### SUPPLIED DATA
/-- **GPY (9.14)**: "given any positive `A` and `M` there is a positive constant `B = B(A, M)` so
that for `R ≪ N^{1/4}/(log N)^B` and `h ≤ R`,
`S̃_R(N; H₁, H₂, ℓ₁, ℓ₂, h₀) = N 𝒯̃_R(H₁, H₂, ℓ₁, ℓ₂, h₀) + O_M(N/(log N)^A)`."
Rendered with explicit thresholds: for all `M`, `A` there are `B > 0`, `C`, `N₀` such that for
`N ≥ N₀`, `1 ≤ R ≤ N^{1/4}/(log N)^B`, `h₀ ≤ R` (the source has `1 ≤ h₀ ≤ h ≤ R`), `H₁, H₂` not both
empty and `k₁ + k₂ + ℓ₁ + ℓ₂ ≤ M`, `|S̃_R − N 𝒯̃_R| ≤ C N/(log N)^A`. Assembled from the first line
of (9.12) (`abs_sumTheta_sub_mainTRTheta_le`), (9.13) (`thetaErrSum_le_of_BV`, at the exponent
`A + M` to absorb `(log R)^M`) and, for the term `O(hR²(3 log N)^{M+3k+1})`, Lemma 2 (5.12) with
`h₀ R² ≤ N^{3/4}`. No condition `Hᵢ ⊆ [0, h]` is needed at this stage.
[cite: GoldstonPintzYildirim2009, Section 9 eq. 9.14] -/
theorem abs_sumTheta_sub_mainTRTheta_le_of_BV (M : ℕ) (A : ℝ) :
    ∃ B C : ℝ, 0 < B ∧ ∃ N₀ : ℕ, ∀ (R : ℝ) (N h₀ : ℕ) (H₁ H₂ : Finset ℕ) (ℓ₁ ℓ₂ : ℕ),
      N₀ ≤ N → 1 ≤ R → R ≤ (N : ℝ) ^ (1 / 4 : ℝ) / Real.log N ^ B → (h₀ : ℝ) ≤ R →
      (H₁.Nonempty ∨ H₂.Nonempty) → #H₁ + #H₂ + ℓ₁ + ℓ₂ ≤ M →
      |∑ n ∈ Icc 1 N, lambdaR R H₁ ℓ₁ n * lambdaR R H₂ ℓ₂ n * theta (n + h₀) -
          N * mainTRTheta R H₁ H₂ ℓ₁ ℓ₂ h₀| ≤ C * N / Real.log N ^ A := by
  obtain ⟨B₇, C₇, hB₇, N₇, h₇⟩ := thetaErrSum_le_of_BV M (A + M)
  have hev : ∀ᶠ x : ℝ in Filter.atTop, Real.log x ^ (3 * (M : ℝ) + 4 + A) ≤ x ^ (1 / 4 : ℝ) ∧
      4 * ((M : ℝ) + 2) ^ (2 * M + 2) ≤ Real.log x :=
    (eventually_log_rpow_le_rpow (by norm_num : (0 : ℝ) < 1 / 4) _).and
      (Real.tendsto_log_atTop.eventually_ge_atTop _)
  obtain ⟨N₈, hN₈⟩ := Filter.eventually_atTop.1 (tendsto_natCast_atTop_atTop.eventually hev)
  refine ⟨B₇ / 2, C₇ + 1, by positivity, max N₇ (max N₈ 3), ?_⟩
  intro R N h₀ H₁ H₂ ℓ₁ ℓ₂ hN hR hRle hh₀ hne hM
  have hN₇ : N₇ ≤ N := le_of_max_le_left hN
  obtain ⟨hev1, hev2⟩ := hN₈ N (le_of_max_le_left (le_of_max_le_right hN))
  have hN3 : 3 ≤ N := le_of_max_le_right (le_of_max_le_right hN)
  have hN1 : (1 : ℝ) ≤ N := by exact_mod_cast (by omega : 1 ≤ N)
  have hN0 : (0 : ℝ) < N := by linarith
  have hlog1 : 1 ≤ Real.log N := one_le_log_of_three_le hN3
  have hlog0 : 0 < Real.log N := by linarith
  set L := Real.log N with hL
  have hLA0 : 0 < L ^ A := Real.rpow_pos_of_pos hlog0 A
  -- ranges: `R ≤ N^{1/4}`, `R² ≤ N^{1/2}/L^{B₇}`, `R³ ≤ N^{3/4}`, `R ≤ N`
  have hLB1 : 1 ≤ L ^ (B₇ / 2) := Real.one_le_rpow hlog1 (by positivity)
  have hN4 : 0 ≤ (N : ℝ) ^ (1 / 4 : ℝ) := Real.rpow_nonneg hN0.le _
  have hR4 : R ≤ (N : ℝ) ^ (1 / 4 : ℝ) := hRle.trans (div_le_self hN4 hLB1)
  have hR0 : 0 ≤ R := by linarith
  have hN42 : ((N : ℝ) ^ (1 / 4 : ℝ)) ^ 2 = (N : ℝ) ^ (1 / 2 : ℝ) := by
    rw [← Real.rpow_natCast, ← Real.rpow_mul hN0.le]; norm_num
  have hN43 : ((N : ℝ) ^ (1 / 4 : ℝ)) ^ 3 = (N : ℝ) ^ (3 / 4 : ℝ) := by
    rw [← Real.rpow_natCast, ← Real.rpow_mul hN0.le]; norm_num
  have hLB2 : (L ^ (B₇ / 2)) ^ 2 = L ^ B₇ := by
    rw [← Real.rpow_natCast, ← Real.rpow_mul hlog0.le]; norm_num
  have hR2 : R ^ 2 ≤ (N : ℝ) ^ (1 / 2 : ℝ) / L ^ B₇ := by
    have h := pow_le_pow_left₀ hR0 hRle 2
    rwa [div_pow, hN42, hLB2] at h
  have hR3 : R ^ 3 ≤ (N : ℝ) ^ (3 / 4 : ℝ) := by
    have h := pow_le_pow_left₀ hR0 hR4 3
    rwa [hN43] at h
  have hRN : R ≤ N := by
    refine hR4.trans ?_
    have h := Real.rpow_le_rpow_of_exponent_le hN1 (show (1 / 4 : ℝ) ≤ 1 by norm_num)
    rwa [Real.rpow_one] at h
  have hlogR : Real.log R ≤ L := Real.log_le_log (by linarith) hRN
  have hlogR0 : 0 ≤ Real.log R := Real.log_nonneg hR
  -- the first line of (9.12)
  have hk : 1 ≤ #H₁ + #H₂ := by
    rcases hne with h | h
    · exact le_add_right (Finset.card_pos.2 h)
    · exact le_add_left (Finset.card_pos.2 h)
  have h912 := abs_sumTheta_sub_mainTRTheta_le hR H₁ H₂ hk ℓ₁ ℓ₂ N h₀
  have hkM : #H₁ + #H₂ ≤ M := by omega
  have hE := h₇ R N H₁ H₂ hN₇ hR hR2 hkM
  have hE0 := thetaErrSum_nonneg R H₁ H₂ N
  have hKM : #H₁ + ℓ₁ + (#H₂ + ℓ₂) ≤ M := by omega
  have hcK : ((#H₁ + ℓ₁).factorial : ℝ)⁻¹ * ((#H₂ + ℓ₂).factorial : ℝ)⁻¹ ≤ 1 := by
    have h1 : (1 : ℝ) ≤ (#H₁ + ℓ₁).factorial := by exact_mod_cast Nat.factorial_pos _
    have h2 : (1 : ℝ) ≤ (#H₂ + ℓ₂).factorial := by exact_mod_cast Nat.factorial_pos _
    calc ((#H₁ + ℓ₁).factorial : ℝ)⁻¹ * ((#H₂ + ℓ₂).factorial : ℝ)⁻¹ ≤ 1 * 1 :=
          mul_le_mul (inv_le_one_of_one_le₀ h1) (inv_le_one_of_one_le₀ h2) (by positivity)
            zero_le_one
      _ = 1 := mul_one 1
  have hLK : Real.log R ^ (#H₁ + ℓ₁ + (#H₂ + ℓ₂)) ≤ L ^ M := by
    calc Real.log R ^ (#H₁ + ℓ₁ + (#H₂ + ℓ₂)) ≤ L ^ (#H₁ + ℓ₁ + (#H₂ + ℓ₂)) :=
          pow_le_pow_left₀ hlogR0 hlogR _
      _ ≤ L ^ M := pow_le_pow_right₀ hlog1 hKM
  -- term 1: `L^M 𝓔 ≤ C₇ N / L^A`
  have hLAM : L ^ (A + M) = L ^ A * L ^ M := by rw [Real.rpow_add hlog0, Real.rpow_natCast]
  have hterm1 : L ^ M * thetaErrSum R H₁ H₂ N ≤ C₇ * N / L ^ A := by
    have hLM0 : 0 < L ^ M := by positivity
    calc L ^ M * thetaErrSum R H₁ H₂ N ≤ L ^ M * (C₇ * N / L ^ (A + M)) :=
          mul_le_mul_of_nonneg_left hE hLM0.le
      _ = C₇ * N / L ^ A := by rw [hLAM]; field_simp
  -- term 2 ingredients: `D*(R, k) ≤ R((M+2)L)^{M+1}`, `2 log R + h₀ log(N+h₀) ≤ 4RL`
  have hsD : sumDGen R ((#H₁ : ℝ) + #H₂) ≤ R * (((M : ℝ) + 2) * L) ^ (M + 1) := by
    have hkM' : (#H₁ : ℝ) + #H₂ ≤ ((M + 1 : ℕ) : ℝ) := by
      have h : ((#H₁ + #H₂ : ℕ) : ℝ) ≤ M := by exact_mod_cast hkM
      push_cast at h ⊢
      linarith
    have hmono : sumDGen R ((#H₁ : ℝ) + #H₂) ≤ sumDGen R ((M + 1 : ℕ) : ℝ) :=
      sumDGen_mono (by positivity) hkM' R
    have hle := sumDGen_le (m := ((M + 1 : ℕ) : ℝ)) (x := R) (by positivity) hR
    rw [Nat.ceil_natCast] at hle
    have hbase : ((M + 1 : ℕ) : ℝ) + Real.log R ≤ ((M : ℝ) + 2) * L := by
      have h1 : (M : ℝ) + 1 ≤ ((M : ℝ) + 1) * L := le_mul_of_one_le_right (by positivity) hlog1
      push_cast
      linarith
    calc sumDGen R ((#H₁ : ℝ) + #H₂) ≤ sumDGen R ((M + 1 : ℕ) : ℝ) := hmono
      _ ≤ R * (((M + 1 : ℕ) : ℝ) + Real.log R) ^ (M + 1) := hle
      _ ≤ R * (((M : ℝ) + 2) * L) ^ (M + 1) :=
          mul_le_mul_of_nonneg_left (pow_le_pow_left₀ (by positivity) hbase _) hR0
  have hlogNh : Real.log ((N + h₀ : ℕ) : ℝ) ≤ 2 * L := by
    have hh : (h₀ : ℝ) ≤ N := hh₀.trans hRN
    have h2N : ((N + h₀ : ℕ) : ℝ) ≤ 2 * N := by push_cast; linarith
    have hpos : (0 : ℝ) < ((N + h₀ : ℕ) : ℝ) := by push_cast; linarith
    calc Real.log ((N + h₀ : ℕ) : ℝ) ≤ Real.log (2 * N) := Real.log_le_log hpos h2N
      _ = Real.log 2 + L := Real.log_mul (by norm_num) hN0.ne'
      _ ≤ 2 * L := by have := Real.log_two_lt_d9; linarith
  have hbr : 2 * Real.log R + h₀ * Real.log ((N + h₀ : ℕ) : ℝ) ≤ 4 * R * L := by
    have h1 : (h₀ : ℝ) * Real.log ((N + h₀ : ℕ) : ℝ) ≤ R * (2 * L) :=
      mul_le_mul hh₀ hlogNh (Real.log_natCast_nonneg _) hR0
    have h2 : L ≤ R * L := le_mul_of_one_le_left hlog0.le hR
    linarith
  have hbr0 : 0 ≤ 2 * Real.log R + h₀ * Real.log ((N + h₀ : ℕ) : ℝ) :=
    add_nonneg (by linarith) (mul_nonneg (Nat.cast_nonneg h₀) (Real.log_natCast_nonneg (N + h₀)))
  -- term 2: `L^M (4RL) (R((M+2)L)^{M+1})² = 4(M+2)^{2M+2} R³ L^{3M+3} ≤ N/L^A`
  have hsD0 : 0 ≤ sumDGen R ((#H₁ : ℝ) + #H₂) :=
    Finset.sum_nonneg fun q _ => dGen_nonneg (by positivity) q
  have hexp : L * L ^ (3 * M + 3) * L ^ A = L ^ (3 * (M : ℝ) + 4 + A) := by
    calc L * L ^ (3 * M + 3) * L ^ A = L ^ (1 : ℝ) * L ^ ((3 * M + 3 : ℕ) : ℝ) * L ^ A := by
          rw [Real.rpow_one, Real.rpow_natCast]
      _ = L ^ ((1 : ℝ) + ((3 * M + 3 : ℕ) : ℝ) + A) := by
          rw [Real.rpow_add hlog0, Real.rpow_add hlog0]
      _ = L ^ (3 * (M : ℝ) + 4 + A) := by congr 1; push_cast; ring
  have hterm2 : L ^ M * ((2 * Real.log R + h₀ * Real.log ((N + h₀ : ℕ) : ℝ)) *
      sumDGen R ((#H₁ : ℝ) + #H₂) ^ 2) ≤ N / L ^ A := by
    have step1 : L ^ M * ((2 * Real.log R + h₀ * Real.log ((N + h₀ : ℕ) : ℝ)) *
        sumDGen R ((#H₁ : ℝ) + #H₂) ^ 2) ≤
        L ^ M * ((4 * R * L) * (R * (((M : ℝ) + 2) * L) ^ (M + 1)) ^ 2) := by
      apply mul_le_mul_of_nonneg_left _ (by positivity)
      exact mul_le_mul hbr (pow_le_pow_left₀ hsD0 hsD 2) (by positivity) (by positivity)
    have step2 : L ^ M * ((4 * R * L) * (R * (((M : ℝ) + 2) * L) ^ (M + 1)) ^ 2) =
        4 * ((M : ℝ) + 2) ^ (2 * M + 2) * R ^ 3 * L ^ (3 * M + 3) := by
      simp only [mul_pow]
      ring
    have step3 : 4 * ((M : ℝ) + 2) ^ (2 * M + 2) * R ^ 3 * L ^ (3 * M + 3) ≤ N / L ^ A := by
      rw [le_div_iff₀ hLA0]
      have hN34 : 0 ≤ (N : ℝ) ^ (3 / 4 : ℝ) := Real.rpow_nonneg hN0.le _
      calc 4 * ((M : ℝ) + 2) ^ (2 * M + 2) * R ^ 3 * L ^ (3 * M + 3) * L ^ A
          = (4 * ((M : ℝ) + 2) ^ (2 * M + 2) * R ^ 3) * (L ^ (3 * M + 3) * L ^ A) := by ring
        _ ≤ (L * (N : ℝ) ^ (3 / 4 : ℝ)) * (L ^ (3 * M + 3) * L ^ A) :=
            mul_le_mul_of_nonneg_right (mul_le_mul hev2 hR3 (by positivity) hlog0.le)
              (by positivity)
        _ = L * (N : ℝ) ^ (3 / 4 : ℝ) * L ^ (3 * M + 3) * L ^ A := by ring
        _ = (N : ℝ) ^ (3 / 4 : ℝ) * (L * L ^ (3 * M + 3) * L ^ A) := by ring
        _ = (N : ℝ) ^ (3 / 4 : ℝ) * L ^ (3 * (M : ℝ) + 4 + A) := by rw [hexp]
        _ ≤ (N : ℝ) ^ (3 / 4 : ℝ) * (N : ℝ) ^ (1 / 4 : ℝ) := mul_le_mul_of_nonneg_left hev1 hN34
        _ = N := by rw [← Real.rpow_add hN0]; norm_num
    calc _ ≤ _ := step1
      _ = _ := step2
      _ ≤ _ := step3
  -- assembly
  have hY0 : 0 ≤ thetaErrSum R H₁ H₂ N +
      (2 * Real.log R + h₀ * Real.log ((N + h₀ : ℕ) : ℝ)) * sumDGen R ((#H₁ : ℝ) + #H₂) ^ 2 :=
    add_nonneg hE0 (mul_nonneg hbr0 (pow_nonneg hsD0 2))
  calc _ ≤ _ := h912
    _ ≤ 1 * (L ^ M * (thetaErrSum R H₁ H₂ N +
          (2 * Real.log R + h₀ * Real.log ((N + h₀ : ℕ) : ℝ)) * sumDGen R ((#H₁ : ℝ) + #H₂) ^ 2)) := by
        rw [mul_assoc]
        exact mul_le_mul hcK (mul_le_mul_of_nonneg_right hLK hY0) (by positivity) zero_le_one
    _ = L ^ M * thetaErrSum R H₁ H₂ N + L ^ M * ((2 * Real.log R + h₀ * Real.log ((N + h₀ : ℕ) : ℝ)) *
          sumDGen R ((#H₁ : ℝ) + #H₂) ^ 2) := by rw [one_mul, mul_add]
    _ ≤ C₇ * N / L ^ A + N / L ^ A := add_le_add hterm1 hterm2
    _ = (C₇ + 1) * N / L ^ A := by ring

### YOUR INSTRUCTIONS
Print only what lies in the material above starting at the line with "exact mul_le_mul hbr" and ending at the line with "rw [mul_assoc]", every line exactly as given.

### TASK RESPONSE
      exact mul_le_mul hbr (pow_le_pow_left₀ hsD0 hsD 2) (by positivity) (by positivity)
    have step2 : L ^ M * ((4 * R * L) * (R * (((M : ℝ) + 2) * L) ^ (M + 1)) ^ 2) =
        4 * ((M : ℝ) + 2) ^ (2 * M + 2) * R ^ 3 * L ^ (3 * M + 3) := by
      simp only [mul_pow]
      ring
    have step3 : 4 * ((M : ℝ) + 2) ^ (2 * M + 2) * R ^ 3 * L ^ (3 * M + 3) ≤ N / L ^ A := by
      rw [le_div_iff₀ hLA0]
      have hN34 : 0 ≤ (N : ℝ) ^ (3 / 4 : ℝ) := Real.rpow_nonneg hN0.le _
      calc 4 * ((M : ℝ) + 2) ^ (2 * M + 2) * R ^ 3 * L ^ (3 * M + 3) * L ^ A
          = (4 * ((M : ℝ) + 2) ^ (2 * M + 2) * R ^ 3) * (L ^ (3 * M + 3) * L ^ A) := by ring
        _ ≤ (L * (N : ℝ) ^ (3 / 4 : ℝ)) * (L ^ (3 * M + 3) * L ^ A) :=
            mul_le_mul_of_nonneg_right (mul_le_mul hev2 hR3 (by positivity) hlog0.le)
              (by positivity)
        _ = L * (N : ℝ) ^ (3 / 4 : ℝ) * L ^ (3 * M + 3) * L ^ A := by ring
        _ = (N : ℝ) ^ (3 / 4 : ℝ) * (L * L ^ (3 * M + 3) * L ^ A) := by ring
        _ = (N : ℝ) ^ (3 / 4 : ℝ) * L ^ (3 * (M : ℝ) + 4 + A) := by rw [hexp]
        _ ≤ (N : ℝ) ^ (3 / 4 : ℝ) * (N : ℝ) ^ (1 / 4 : ℝ) := mul_le_mul_of_nonneg_left hev1 hN34
        _ = N := by rw [← Real.rpow_add hN0]; norm_num
    calc _ ≤ _ := step1
      _ = _ := step2
      _ ≤ _ := step3
  -- assembly
  have hY0 : 0 ≤ thetaErrSum R H₁ H₂ N +
      (2 * Real.log R + h₀ * Real.log ((N + h₀ : ℕ) : ℝ)) * sumDGen R ((#H₁ : ℝ) + #H₂) ^ 2 :=
    add_nonneg hE0 (mul_nonneg hbr0 (pow_nonneg hsD0 2))
  calc _ ≤ _ := h912
    _ ≤ 1 * (L ^ M * (thetaErrSum R H₁ H₂ N +
          (2 * Real.log R + h₀ * Real.log ((N + h₀ : ℕ) : ℝ)) * sumDGen R ((#H₁ : ℝ) + #H₂) ^ 2)) := by
        rw [mul_assoc]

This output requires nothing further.